At the 4th Congress in April 2011, the Greens 2004 adopted elaborated policy documents concerning the principles of social policy, education policy, and health care policy.

Current policies 
The current official policies approved during the party's XI Congress:

"Protection of Earth resources is our obligation"

 The total departure from obtaining energy from oil, coal and other fossil fuels and obtaining it in at least 50% from renewable energy sources by 2030.
 Resignation from plans for the construction of nuclear power plants.
 Supporting efforts to reduce global greenhouse gas emissions by at least 40% by 2030 compared to 1990 levels.
 Increase energy efficiency by 45% by 2050 to combat air pollution, energy poverty and combating climate change.
 Completion of production and sale of new combustion vehicles by 2030 and replacement with non-standard vehicles.
 Establishment of a national program for the construction and reconstruction of railway connections for 2020–2030.
 Protection of current and gradual increase of existing valuable natural areas, e.g. Białowieża Forest.
 Protection of water resources and their rational use through proper retention and saving.
 Prohibition of animal husbandry for fur and circuses with animals.

"Good governance economy"

 Introduction of an economy model based on such values as human rights, solidarity, the rule of law, ecological responsibility and democracy.
 Circular economy (secondary use of raw materials) and promotion of conscious consumer choices.
 Guarantee of places in nurseries and kindergartens, enabling parents to return to the labor market.
 Begin the process of gradually shortening the work week to 30 hours per week.
 The gradual introduction of basic guaranteed income.
 Opposition to the construction of the German-Russian Nord Stream 2 gas pipeline.
 Equal pay for men and women.
 Limiting wage redistribution in Europe and guaranteeing a minimum European pension.
 Prohibition of advertisements directed to children and promoting parapharmaceutical products.

"Equality and solidarity being everyone's right"

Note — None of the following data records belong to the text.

import Summits.BirchSwinnertonDyer.BirchSwinnertonDyer.Theorems.KatoDescentPotSupersingularWildUpperMuRoadThreeFukudaRecords30
import Literature.NumberTheory.EllipticCurves.FineSelmerLimThm35Proofs
import Literature.NumberTheory.EllipticCurves.FineSelmerClassGroupCriterionThm34Proofs
import Literature.NumberTheory.IwasawaTheory.Fukuda1994Thm1Proofs
import Literature.NumberTheory.IwasawaTheory.Fukuda1994Thm1RankProofs
import HarnessLib

/-!
# NoF RE-ISSUE (seat `bsd-potss-k9-c4` g25, 2026-08-29; `--supports stmt-BirchSwinnertonDyer-19197 --as helper`) of
# `KatoDescentPotSupersingularWildUpperMuRoadThreeFukudaRecords30.lean`:
# the SAME per-row theorems with the μ-road named facts that are now TREE THEOREMS no longer displayed as hypotheses —
# `hLim` (Lim 2017 Thm. 3.5) := `Lim2017.thm35_fineSelmerDual_moduleFinite_of_classicalMuVanishes_of_le_divisionField_holds` (rkm g34, p695193),
# `hF1` (Fukuda 1994 Thm. 1 (1)) := `IwasawaTheory.fukuda1994_thm1_classNumberPExp_const_of_succ_eq_holds` (k8t-c4 g20),
# `hF2` (Fukuda 1994 Thm. 1 (2)) := `IwasawaTheory.fukuda1994_thm1_classGroupPRank_const_of_succ_eq_holds` (k8t-c4 g20, p681350),
# `hCS` (Coates–Sujatha 2005 Thm. 3.4) := `CoatesSujatha2005.thm34_fineSelmerDual_moduleFinite_of_classicalMuVanishes_divisionField_holds` (k8t-c4 g22, p694085).

HONEST FRAMING. THEOREMS ONLY; PER ROW; nothing booked; items 19189 / 19197 / 19942 stay OPEN at class level (open input of record: the zeta crux 24327);
(A) / Conjecture A / BSD proved for NO class of curves.  Every theorem below is the original record (same name + suffix `NoF`, same displayed NUMERIC
hypotheses, same kernel certificates, same proof term) with the discharged fact binders deleted and the `_holds` theorems substituted in the proof; the
remaining displayed named facts are exactly those the original displays minus {hLim, hF1, hF2, hCS} (for the `GL₂(𝔽₃)` `L_P`-road records: NONE beyond
`hKatoA hGZK hmod` on the U₀ twin — statement (A) at `(E,3)` becomes a kernel theorem modulo the displayed numerics of `L_P` alone; for the Cartan
unit-index / Fukuda records: Ferrero–Washington `hFW` only).  Row section headers, numerics, evidence pointers and citations are those of the original
file VERBATIM (its module docstring is reproduced below under «ORIGINAL HEADER»); the per-theorem docstrings are the originals prefixed with the NoF marker.

ORIGINAL HEADER of `KatoDescentPotSupersingularWildUpperMuRoadThreeFukudaRecords30`:

> # Route `KatoDescentPotSupersingular` (rung K9, sub-rung B5 = O6 wild `p = 3`, cell `bsd-potss`): per-row U₀ RECORDS BY FUKUDA'S LAYER CRITERION (Thm. 1 (1)) ON THE MAXIMAL REAL
> # SUBFIELD `K⁺ = ℚ(E[3])^c` (degree 4, `3Ns` rows) AT LAYERS `(1,2)` — quartic K7 = `x⁴ + 28x² − 98` (rows 338688dh1, 338688e1; `e₀ = 1 < e₁ = 3`, `r₀ = 1 < r₁ = 2`: layer `(0,1)`
> # silent in both forms), where door UG's unit-index condition HOLDS but its generation condition fails (the whole `A(K⁺₁)[3]` capitulates), so layer 1 alone is silent and
> # the equality `e₂ = e₁ = 3` is read off the direct degree-36 layer (this seat's kit j316820, GRH, 11 766 s), `K⁺` part 30
> # (seat `bsd-potss-k9-c4` g23; door `CartanMuRoadFukudaDoorsWild.missingUpperBoundAt_three_of_hasSplitCartanNormalizerModPImage_of_realSuccEqAt` (k8t-c4 g19); record shape =
> # k9-c4 g22's `…FukudaRecords22/23` (`_fkK12`) verbatim; `--supports stmt-BirchSwinnertonDyer-19197 --as helper`)
> 
> HONEST FRAMING. THEOREMS ONLY (no definition, no named fact, no `sorry`); PER ROW — NOT a class theorem; nothing is booked; items 19189 / 19197 (and, for the
> residue rows, 19942) stay OPEN at class level (class-wide open input: the zeta crux 24327); (A), Conjecture A and BSD are proved for NO curve here.  On these rows the
> classical `μ`-roads at layers `(0,1)` are ALL silent: on `L = ℚ(E[3])` (`e₀(L) < e₁(L)`, conjA-anchor g8) and on the real quartic `K⁺ = L^c` (`e₀(K⁺) = 0 < e₁(K⁺)`,
> k9-c4 g22 kit j314795, both layers certified).  `μ(L_cyc) = 0` follows from `μ(K⁺_cyc) = 0` (k9-c4 g18's `CartanMuRoadRealDoors`: complex conjugation discharges the
> involution binders of conjA-anchor g11's Cartan road; Ferrero–Washington `hFW` for the passage), and `μ(K⁺_cyc) = 0` from FUKUDA 1994 Thm. 1 at layers `(1, 2)` on `K⁺`
> (named fact `hF1` = (1) orders / `hF2` = (2) `3`-ranks), Fukuda's index hypothesis being DISCHARGED by Serre's Prop. 15 inside the door.
> ROAD = `MissingUpperBoundAt E 3 ⟸` NAMED FACTS `hKatoA hGZK hmod hCS hFW hF1` (resp. `hF2`) `+` Cremona's `r_an = 0` (`hr`) `+` KERNEL (imported: `Δ ≠ 0`, minimality,
> `irr_g…_3`, `classO6_g…_3`; proved here or imported: `Ψ₃ = (X² + bX + c)·q` over `ℚ` with `b² − 4c ≠ 0` ⟹ image in the normaliser of a split Cartan,
> `ModThreeSplitCartanCertificate.hasSplitCartanNormalizerModPImage_three_of_Ψ₃_eq_mul`, k9-c4 g18) `+` a complex conjugation `c` (hypothesis `hc`, exists) `+` ONE
> NUMERIC hypothesis `hord : e₂(K⁺) = e₁(K⁺)` (resp. `hrk : r₂(K⁺) = r₁(K⁺)`) for every cyclotomic `ℤ₃`-extension of `K⁺ := Fix(c|_L)`.
> NUMERICS (quoted per row, not kernel-checked): layers 0/1 are k9-c4 g22's kit j314795 (`k9cert3.gp`: `ψ₃` factorisation, `K⁺ ≅ ℚ(P)` for a REAL `3`-torsion point
> `P`, `h(K⁺) = 6` CERT, `h(K⁺₁) = 54 = [18,3]` CERT with `K⁺₁ = K⁺·ℚ(ζ₉)⁺` of degree 12 — both GRH-free); THIS SEAT's kit j315805 (door UG at `(1,2)` on `F = K⁺₁`): `s = 2`, unit
> norm symbols of full rank `1 = s − 1` (so Chevalley gives `#A(K⁺₂)^G = #A(K⁺₁)`: no forced growth) but the prime classes do NOT generate `A(F)/3` (rank 0 of 2), so door UG is
> silent; coinvariant test kit j316734: `A(F)[3]` capitulates entirely (`dim ker i = 2`), lower bound `rank₃ A(F₂)_G = 2 = r₁` (alive); THIS SEAT's kit j316820 (direct layer 2,
> `K⁺₂ = K⁺·ℚ(ζ₂₇)⁺`, degree 36, `bnfinit` under GRH, 11 766 s): `h(K⁺₂) = 54`, `Cl ≅ [18, 3]`, primes above `3`: `[[18,1],[18,1]]` ⇒ `e₂ = 3 = e₁` (and `r₂ = 2 = r₁`) — Fukuda
> Thm. 1 (1) at `(1,2)` applies (displayed `hord`).  GRH enters only through `h(K⁺₂)`.  (conjA-anchor g8's `ℚ(P)` columns for 338688dh1 were on the OTHER quartic
> `x⁴ − 24x² − 56x + 354`; for 338688e1 on this one, with `e = 1, 3, –`.)
> 
> References: [Fukuda1994] Thm. 1; [Serre1972] §2.2, §2.4 Prop. 15; [FerreroWashington1979]; [CoatesSujatha2005] 3.4; [Kato2004Asterisque] 12.5 (3), 14.5 (3); [Lang1990] Ch. 13 §4
> Lemma 4.1; [Cremona1997] §3.8; [Cremona2006].
> 
-/

set_option autoImplicit false
set_option linter.dupNamespace false

noncomputable section

open scoped Classical NumberField
open Polynomial WeierstrassCurve Field IntermediateField IsDedekindDomain
  Literature.NumberTheory.EllipticCurves Literature.NumberTheory.EllipticCurves.Rank1Residual
  Literature.NumberTheory.EllipticCurves.Rank1Residual.Typed
  Literature.NumberTheory.GaloisRepresentations Literature.NumberTheory.SerreUniformity Literature.NumberTheory.IwasawaTheory
  Summit.BirchSwinnertonDyer.Rank1Residual Summit.BirchSwinnertonDyer.Rank1Residual.Additive
  Summit.BirchSwinnertonDyer.BirchSwinnertonDyer.Theorems

namespace Summit.BirchSwinnertonDyer.BirchSwinnertonDyer.Theorems.WildUpperUnitTwistRecords

/-! ### `338688dh1` @ `p = 3` — `N = 338688 = 2^8·3^3·7^2`; Cremona: `r_an = 0`; O6 wild at `3`; ♯ row, single Tamagawa carrier `q = 3` (crux 19941); conjA-anchor g8: `GROWS/undecided`;
kernel lemmas in `…WildUpperUnitTwistRecordsClassO615` (`classO6`) / `…WildUpperUnitTwistRecordsSharpP18` (`irr`, `isElliptic`, `isGloballyMinimal`).  KIT j314795 (k9-c4 g22): `ψ₃ = (x² + 84x − 882)·(3·x^2 − 252·x + 7938)`
(quadratic discriminant `10584`; it carries a REAL `3`-torsion point `P`); `K⁺ ≅ ℚ(P) ≅ ℚ[x]/(x^4 + 28*x^2 - 98)` (signature `[2,1]`): `h = 6` (`Cl ≅ [6]`, CERTIFIED), primes above `3`: `[[2,1],[2,1]]`;
`F = K⁺₁ = K⁺·ℚ(ζ₉)⁺` (degree 12): `h = 54` (`Cl ≅ [18, 3]`, CERTIFIED), primes above `3`: `[[6,1],[6,1]]` ⟹ `e₀ = 1 < e₁ = 3` (layer `(0,1)` silent).
KIT j315805 (this seat, field `K7` = `x^4 + 28*x^2 - 98`): door UG at `(1,2)` FAILS (UG-FAIL(1,2): gen 0 totram 1 unit-index 1 (rank 1 of 1) => no conclusion from layer 1 (phase 2 decides)); direct layer 2: `K⁺₂ = K⁺·ℚ(ζ₂₇)⁺` (degree 36, kit j316820, GRH): `e₂ = 3`, `r₂ = 2` ⟹ `e₂(K⁺) = e₁(K⁺) = 3` (Fukuda Thm. 1 (1) at `(1,2)`). -/

/-- **[NoF re-issue: the named facts `hLim`/`hF1`/`hF2`/`hCS` displayed by the original are DISCHARGED here by the tree theorems `…_holds` — read «modulo hLim/hF1/hF2/hCS» below as «no longer assumed».]** **RECORD (second road, on `K⁺ = ℚ(E[3])^c`) — UPPER half `ord₃ #Ш(E) ≤ ord₃ #Ш(E)_an` for `E = 338688dh1` at `p = 3` FROM ONE FUKUDA EQUALITY `e_2(K⁺) = e_1(K⁺)`**
(U₀-ns row of K9 items 19189 / 19197; door `CartanMuRoadFukudaDoorsWild.missingUpperBoundAt_three_of_hasSplitCartanNormalizerModPImage_of_realSuccEqAt`, n = 1).  KERNEL
(imported / above): `Δ ≠ 0`, minimality, `irr_g338688dh1_3`, `classO6_g338688dh1_3`, `hasSplitCartanNormalizerModPImage_g338688dh1_3`.  DISPLAYED: named facts
`hKatoA hGZK hmod hCS hFW hF1`; Cremona's `r_an = 0` (`hr`); a complex conjugation `c` (`hc`); `hord : e_2(K⁺) = e_1(K⁺)` for `K⁺ = Fix(c|_L)` (numerically
`3 = 3`: `K⁺₁`: `Cl ≅ [18, 3]` CERTIFIED (kit j314795); `K⁺₂` (degree 36): kit j316820, GRH).  Per row; CONDITIONAL; nothing booked; BSD is not proved by this. [cite: Kato2004Asterisque, Thm. 14.5 (3) (p. 236), Thm. 12.5 (3) (p. 222)]
[cite: Fukuda1994, Thm. 1 (1), p. 264] [cite: Lang1990, Ch. 13 §4, Lemma 4.1] [cite: CoatesSujatha2005, Thm. 3.4 (§3)] [cite: Serre1972, §2.4 Prop. 15, §5.2 (iv)] [cite: Cremona2006, Table 1 (Cremona label 338688dh1)] -/
theorem missingUpperBoundAt_g338688dh1_3_fkK12NoF
    (hKatoA : Kato2004.rankZero_padicValNat_sha_add_padicValNat_tamagawa_le_of_additive_potGood_of_irreducible_of_fineSelmerDual_fg)
    (hGZK : rank_eq_analyticRank_of_analyticRank_le_one) (hmod : hasEntireLFunction_rat)
    (hFW : ferreroWashington1979_classicalMuVanishes)
    {W : WeierstrassCurve ℚ} [W.IsElliptic] [W.IsGloballyMinimal] (hWeq : W = (⟨0, 0, 0, (-2646), 74088⟩ : WeierstrassCurve ℚ)) (hr : W.analyticRank = 0)
    {c : absoluteGaloisGroup ℚ} (hc : IsComplexConjugation (Rat.castHom ℝ) c)
    (hord : haveI : NumberField ↥(W.divisionField 3) := NumberField.mk
      ∀ κE : ZpExtension ↥(fixedField (Subgroup.zpowers (absRestrictNormalHom (W.divisionField 3) c))) 3,
        κE.IsCyclotomic → classNumberPExp κE (1 + 1) = classNumberPExp κE 1) :
    MissingUpperBoundAt W 3 := by
  subst hWeq
  haveI : Fact (Nat.Prime 3) := ⟨Nat.prime_three⟩
  exact CartanMuRoadFukudaDoorsWild.missingUpperBoundAt_three_of_hasSplitCartanNormalizerModPImage_of_realSuccEqAt _ hKatoA hGZK hmod CoatesSujatha2005.thm34_fineSelmerDual_moduleFinite_of_classicalMuVanishes_divisionField_holds hFW fukuda1994_thm1_classNumberPExp_const_of_succ_eq_holds
    hr classO6_g338688dh1_3 irr_g338688dh1_3 hasSplitCartanNormalizerModPImage_g338688dh1_3 hc 1 hord

/-! ### `338688e1` @ `p = 3` — `N = 338688 = 2^8·3^3·7^2`; Cremona: `r_an = 0`; O6 wild at `3`; ♯ row, single Tamagawa carrier `q = 3` (crux 19941); conjA-anchor g8: `GROWS/undecided`;
kernel lemmas in `…WildUpperUnitTwistRecordsClassO615` (`classO6`) / `…WildUpperUnitTwistRecordsSharpP18` (`irr`, `isElliptic`, `isGloballyMinimal`).  KIT j314795 (k9-c4 g22): `ψ₃ = (x² − 168x − 3528)·(3·x^2 + 504·x + 31752)`
(quadratic discriminant `42336`; it carries a REAL `3`-torsion point `P`); `K⁺ ≅ ℚ(P) ≅ ℚ[x]/(x^4 + 28*x^2 - 98)` (signature `[2,1]`): `h = 6` (`Cl ≅ [6]`, CERTIFIED), primes above `3`: `[[2,1],[2,1]]`;
`F = K⁺₁ = K⁺·ℚ(ζ₉)⁺` (degree 12): `h = 54` (`Cl ≅ [18, 3]`, CERTIFIED), primes above `3`: `[[6,1],[6,1]]` ⟹ `e₀ = 1 < e₁ = 3` (layer `(0,1)` silent).
KIT j315805 (this seat, field `K7` = `x^4 + 28*x^2 - 98`): door UG at `(1,2)` FAILS (UG-FAIL(1,2): gen 0 totram 1 unit-index 1 (rank 1 of 1) => no conclusion from layer 1 (phase 2 decides)); direct layer 2: `K⁺₂ = K⁺·ℚ(ζ₂₇)⁺` (degree 36, kit j316820, GRH): `e₂ = 3`, `r₂ = 2` ⟹ `e₂(K⁺) = e₁(K⁺) = 3` (Fukuda Thm. 1 (1) at `(1,2)`). -/

/-- **[NoF re-issue: the named facts `hLim`/`hF1`/`hF2`/`hCS` displayed by the original are DISCHARGED here by the tree theorems `…_holds` — read «modulo hLim/hF1/hF2/hCS» below as «no longer assumed».]** **RECORD (second road, on `K⁺ = ℚ(E[3])^c`) — UPPER half `ord₃ #Ш(E) ≤ ord₃ #Ш(E)_an` for `E = 338688e1` at `p = 3` FROM ONE FUKUDA EQUALITY `e_2(K⁺) = e_1(K⁺)`**
(U₀-ns row of K9 items 19189 / 19197; door `CartanMuRoadFukudaDoorsWild.missingUpperBoundAt_three_of_hasSplitCartanNormalizerModPImage_of_realSuccEqAt`, n = 1).  KERNEL
(imported / above): `Δ ≠ 0`, minimality, `irr_g338688e1_3`, `classO6_g338688e1_3`, `hasSplitCartanNormalizerModPImage_g338688e1_3`.  DISPLAYED: named facts
`hKatoA hGZK hmod hCS hFW hF1`; Cremona's `r_an = 0` (`hr`); a complex conjugation `c` (`hc`); `hord : e_2(K⁺) = e_1(K⁺)` for `K⁺ = Fix(c|_L)` (numerically
`3 = 3`: `K⁺₁`: `Cl ≅ [18, 3]` CERTIFIED (kit j314795); `K⁺₂` (degree 36): kit j316820, GRH).  Per row; CONDITIONAL; nothing booked; BSD is not proved by this. [cite: Kato2004Asterisque, Thm. 14.5 (3) (p. 236), Thm. 12.5 (3) (p. 222)]
[cite: Fukuda1994, Thm. 1 (1), p. 264] [cite: Lang1990, Ch. 13 §4, Lemma 4.1] [cite: CoatesSujatha2005, Thm. 3.4 (§3)] [cite: Serre1972, §2.4 Prop. 15, §5.2 (iv)] [cite: Cremona2006, Table 1 (Cremona label 338688e1)] -/
theorem missingUpperBoundAt_g338688e1_3_fkK12NoF
    (hKatoA : Kato2004.rankZero_padicValNat_sha_add_padicValNat_tamagawa_le_of_additive_potGood_of_irreducible_of_fineSelmerDual_fg)
    (hGZK : rank_eq_analyticRank_of_analyticRank_le_one) (hmod : hasEntireLFunction_rat)
    (hFW : ferreroWashington1979_classicalMuVanishes)
    {W : WeierstrassCurve ℚ} [W.IsElliptic] [W.IsGloballyMinimal] (hWeq : W = (⟨0, 0, 0, (-10584), (-592704)⟩ : WeierstrassCurve ℚ)) (hr : W.analyticRank = 0)
    {c : absoluteGaloisGroup ℚ} (hc : IsComplexConjugation (Rat.castHom ℝ) c)
    (hord : haveI : NumberField ↥(W.divisionField 3) := NumberField.mk
      ∀ κE : ZpExtension ↥(fixedField (Subgroup.zpowers (absRestrictNormalHom (W.divisionField 3) c))) 3,
        κE.IsCyclotomic → classNumberPExp κE (1 + 1) = classNumberPExp κE 1) :
    MissingUpperBoundAt W 3 := by
  subst hWeq
  haveI : Fact (Nat.Prime 3) := ⟨Nat.prime_three⟩
  exact CartanMuRoadFukudaDoorsWild.missingUpperBoundAt_three_of_hasSplitCartanNormalizerModPImage_of_realSuccEqAt _ hKatoA hGZK hmod CoatesSujatha2005.thm34_fineSelmerDual_moduleFinite_of_classicalMuVanishes_divisionField_holds hFW fukuda1994_thm1_classNumberPExp_const_of_succ_eq_holds
    hr classO6_g338688e1_3 irr_g338688e1_3 hasSplitCartanNormalizerModPImage_g338688e1_3 hc 1 hord

end Summit.BirchSwinnertonDyer.BirchSwinnertonDyer.Theorems.WildUpperUnitTwistRecords

end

 Fighting against racial, religious and ideological discrimination as well as the reasons for the escape of people from their countries.
 Prohibition of arms exports to conflict regions.
 The right to breathe clean air.
 Active help for people suffering from exclusion from traffic and random events.
 Dissemination of nursing, dental and psychological care in nurseries, kindergartens and schools.
 Support for seniors raising children and carers of people with disabilities.
 Introduction of parish properties by same-sex couples.
 Equal retirement age for women and men at the age of 65 with the possibility of retirement earlier by 5 years.
 Lowering the active electoral law to the age of 16 in local elections.
 Legal admissibility of euthanasia for terminally ill people, who will express their will to end their lives.

"Good quality food based on sustainable development"

 Moving away from industrial animal husbandry, moving to agriculture without chemical poisons by 2040 and not allowing GMO.
 Support for organic farming as well as local and direct sale of agricultural products.
 Protection of the durability of family farms and protection of social rights of farmers and farmers as well as employees and employees in the farm.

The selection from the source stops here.